Exercise: Lines below starting with the line with "for any two-body" and going on through the line with "(2.13) p.14] -/" must be output exactly; the rest of the records must be left out.

Exercise input:
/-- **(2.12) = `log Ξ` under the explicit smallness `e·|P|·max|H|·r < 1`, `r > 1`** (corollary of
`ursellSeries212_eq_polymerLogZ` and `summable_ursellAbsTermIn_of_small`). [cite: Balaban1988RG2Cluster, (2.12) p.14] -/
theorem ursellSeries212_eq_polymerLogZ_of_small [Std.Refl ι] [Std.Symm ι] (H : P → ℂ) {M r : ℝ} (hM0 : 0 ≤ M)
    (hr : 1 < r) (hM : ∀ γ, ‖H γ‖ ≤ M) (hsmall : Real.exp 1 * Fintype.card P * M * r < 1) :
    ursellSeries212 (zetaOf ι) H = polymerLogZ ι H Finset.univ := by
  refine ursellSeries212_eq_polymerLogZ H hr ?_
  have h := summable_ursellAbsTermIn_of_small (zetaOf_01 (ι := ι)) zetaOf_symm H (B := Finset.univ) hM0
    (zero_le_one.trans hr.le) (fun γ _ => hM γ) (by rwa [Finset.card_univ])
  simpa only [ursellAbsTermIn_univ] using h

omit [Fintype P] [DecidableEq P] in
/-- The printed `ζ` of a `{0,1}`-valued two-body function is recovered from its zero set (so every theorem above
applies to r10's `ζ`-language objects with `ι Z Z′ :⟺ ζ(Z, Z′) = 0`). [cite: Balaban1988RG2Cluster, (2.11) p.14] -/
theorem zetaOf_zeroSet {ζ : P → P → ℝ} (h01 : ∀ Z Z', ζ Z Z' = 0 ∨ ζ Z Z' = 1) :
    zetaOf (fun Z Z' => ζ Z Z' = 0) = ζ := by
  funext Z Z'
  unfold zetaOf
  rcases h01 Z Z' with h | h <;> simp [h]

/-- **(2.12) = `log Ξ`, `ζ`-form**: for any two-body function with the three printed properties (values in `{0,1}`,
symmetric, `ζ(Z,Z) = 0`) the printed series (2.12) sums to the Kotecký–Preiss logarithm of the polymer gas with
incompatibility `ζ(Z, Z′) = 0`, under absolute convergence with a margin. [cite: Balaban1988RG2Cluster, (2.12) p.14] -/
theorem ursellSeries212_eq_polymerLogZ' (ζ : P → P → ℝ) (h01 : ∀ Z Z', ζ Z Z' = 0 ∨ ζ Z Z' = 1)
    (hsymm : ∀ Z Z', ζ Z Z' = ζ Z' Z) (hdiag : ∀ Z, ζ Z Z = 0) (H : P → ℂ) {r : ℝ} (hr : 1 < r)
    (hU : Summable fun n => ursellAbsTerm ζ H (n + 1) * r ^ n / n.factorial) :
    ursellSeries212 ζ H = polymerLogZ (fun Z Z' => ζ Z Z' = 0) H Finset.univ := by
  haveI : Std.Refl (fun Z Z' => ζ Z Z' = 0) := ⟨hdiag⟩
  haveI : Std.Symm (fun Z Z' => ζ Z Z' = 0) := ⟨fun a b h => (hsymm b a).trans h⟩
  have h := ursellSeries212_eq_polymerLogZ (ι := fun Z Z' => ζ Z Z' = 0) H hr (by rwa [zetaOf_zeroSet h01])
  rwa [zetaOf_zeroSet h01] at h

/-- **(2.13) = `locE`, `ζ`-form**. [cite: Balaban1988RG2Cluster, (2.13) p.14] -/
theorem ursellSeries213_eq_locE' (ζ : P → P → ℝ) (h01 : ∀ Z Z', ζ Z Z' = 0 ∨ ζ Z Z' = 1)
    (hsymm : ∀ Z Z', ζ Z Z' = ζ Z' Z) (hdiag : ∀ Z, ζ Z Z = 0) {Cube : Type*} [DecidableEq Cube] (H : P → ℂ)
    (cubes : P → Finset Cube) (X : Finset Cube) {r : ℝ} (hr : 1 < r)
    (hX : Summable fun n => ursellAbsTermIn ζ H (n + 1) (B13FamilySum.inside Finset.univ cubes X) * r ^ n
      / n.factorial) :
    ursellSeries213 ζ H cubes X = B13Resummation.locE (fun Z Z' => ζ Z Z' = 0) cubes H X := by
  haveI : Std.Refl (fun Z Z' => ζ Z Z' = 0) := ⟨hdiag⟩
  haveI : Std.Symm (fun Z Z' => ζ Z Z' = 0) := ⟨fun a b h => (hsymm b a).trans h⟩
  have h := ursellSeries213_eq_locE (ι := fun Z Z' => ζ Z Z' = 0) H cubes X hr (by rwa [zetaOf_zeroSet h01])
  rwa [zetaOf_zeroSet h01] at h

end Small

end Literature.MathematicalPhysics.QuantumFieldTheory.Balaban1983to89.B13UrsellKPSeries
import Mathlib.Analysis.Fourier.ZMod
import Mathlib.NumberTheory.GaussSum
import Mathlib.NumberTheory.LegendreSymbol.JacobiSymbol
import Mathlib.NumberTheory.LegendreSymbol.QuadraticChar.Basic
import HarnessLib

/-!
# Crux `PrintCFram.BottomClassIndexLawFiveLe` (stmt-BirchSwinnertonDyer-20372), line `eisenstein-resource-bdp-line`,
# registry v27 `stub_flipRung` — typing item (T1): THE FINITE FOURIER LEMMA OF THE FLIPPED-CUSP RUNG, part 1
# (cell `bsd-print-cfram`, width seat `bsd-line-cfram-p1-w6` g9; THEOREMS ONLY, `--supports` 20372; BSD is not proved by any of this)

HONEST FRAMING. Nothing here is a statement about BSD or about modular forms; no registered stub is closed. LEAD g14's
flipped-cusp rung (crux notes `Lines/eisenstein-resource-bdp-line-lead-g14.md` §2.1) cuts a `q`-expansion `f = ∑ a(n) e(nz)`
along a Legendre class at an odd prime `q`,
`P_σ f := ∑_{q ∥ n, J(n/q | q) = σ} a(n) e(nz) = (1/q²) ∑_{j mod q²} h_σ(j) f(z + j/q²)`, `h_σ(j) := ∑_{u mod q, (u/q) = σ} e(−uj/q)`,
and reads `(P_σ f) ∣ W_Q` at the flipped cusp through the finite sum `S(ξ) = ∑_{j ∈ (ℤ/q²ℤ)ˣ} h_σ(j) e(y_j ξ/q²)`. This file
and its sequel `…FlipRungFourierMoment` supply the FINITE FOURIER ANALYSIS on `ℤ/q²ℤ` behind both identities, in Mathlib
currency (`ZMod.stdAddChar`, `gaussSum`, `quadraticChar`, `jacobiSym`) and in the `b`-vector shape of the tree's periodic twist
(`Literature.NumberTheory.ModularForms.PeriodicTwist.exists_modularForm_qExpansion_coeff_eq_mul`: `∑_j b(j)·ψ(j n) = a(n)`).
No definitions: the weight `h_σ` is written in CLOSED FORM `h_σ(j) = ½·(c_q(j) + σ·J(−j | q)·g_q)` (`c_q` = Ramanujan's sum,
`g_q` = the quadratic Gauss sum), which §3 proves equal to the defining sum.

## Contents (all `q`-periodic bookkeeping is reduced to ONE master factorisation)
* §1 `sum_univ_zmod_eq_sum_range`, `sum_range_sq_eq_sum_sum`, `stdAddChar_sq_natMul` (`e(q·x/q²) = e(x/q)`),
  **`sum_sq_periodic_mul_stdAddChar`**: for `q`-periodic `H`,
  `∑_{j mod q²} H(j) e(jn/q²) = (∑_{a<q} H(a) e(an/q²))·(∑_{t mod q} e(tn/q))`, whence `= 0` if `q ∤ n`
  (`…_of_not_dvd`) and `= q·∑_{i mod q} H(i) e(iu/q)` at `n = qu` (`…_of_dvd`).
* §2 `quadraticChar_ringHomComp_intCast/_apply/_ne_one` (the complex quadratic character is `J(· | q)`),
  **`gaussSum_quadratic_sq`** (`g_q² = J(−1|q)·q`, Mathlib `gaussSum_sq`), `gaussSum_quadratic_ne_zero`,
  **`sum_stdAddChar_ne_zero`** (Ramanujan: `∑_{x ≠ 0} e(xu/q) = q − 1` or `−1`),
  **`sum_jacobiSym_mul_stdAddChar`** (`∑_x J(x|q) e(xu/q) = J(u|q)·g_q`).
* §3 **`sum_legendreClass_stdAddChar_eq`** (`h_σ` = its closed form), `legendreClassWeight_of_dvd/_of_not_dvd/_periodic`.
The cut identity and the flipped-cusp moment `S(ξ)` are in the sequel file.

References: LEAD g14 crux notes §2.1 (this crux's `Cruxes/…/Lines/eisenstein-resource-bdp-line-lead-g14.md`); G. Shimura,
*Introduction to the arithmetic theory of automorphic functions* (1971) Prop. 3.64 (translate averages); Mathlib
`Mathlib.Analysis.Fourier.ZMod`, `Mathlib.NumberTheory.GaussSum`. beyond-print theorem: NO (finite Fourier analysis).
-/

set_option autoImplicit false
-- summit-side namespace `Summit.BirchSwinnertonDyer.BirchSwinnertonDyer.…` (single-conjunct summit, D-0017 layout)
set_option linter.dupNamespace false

Answer box:
/-- **(2.12) = `log Ξ`, `ζ`-form**: for any two-body function with the three printed properties (values in `{0,1}`,
symmetric, `ζ(Z,Z) = 0`) the printed series (2.12) sums to the Kotecký–Preiss logarithm of the polymer gas with
incompatibility `ζ(Z, Z′) = 0`, under absolute convergence with a margin. [cite: Balaban1988RG2Cluster, (2.12) p.14] -/
theorem ursellSeries212_eq_polymerLogZ' (ζ : P → P → ℝ) (h01 : ∀ Z Z', ζ Z Z' = 0 ∨ ζ Z Z' = 1)
    (hsymm : ∀ Z Z', ζ Z Z' = ζ Z' Z) (hdiag : ∀ Z, ζ Z Z = 0) (H : P → ℂ) {r : ℝ} (hr : 1 < r)
    (hU : Summable fun n => ursellAbsTerm ζ H (n + 1) * r ^ n / n.factorial) :
    ursellSeries212 ζ H = polymerLogZ (fun Z Z' => ζ Z Z' = 0) H Finset.univ := by
  haveI : Std.Refl (fun Z Z' => ζ Z Z' = 0) := ⟨hdiag⟩
  haveI : Std.Symm (fun Z Z' => ζ Z Z' = 0) := ⟨fun a b h => (hsymm b a).trans h⟩
  have h := ursellSeries212_eq_polymerLogZ (ι := fun Z Z' => ζ Z Z' = 0) H hr (by rwa [zetaOf_zeroSet h01])
  rwa [zetaOf_zeroSet h01] at h

/-- **(2.13) = `locE`, `ζ`-form**. [cite: Balaban1988RG2Cluster, (2.13) p.14] -/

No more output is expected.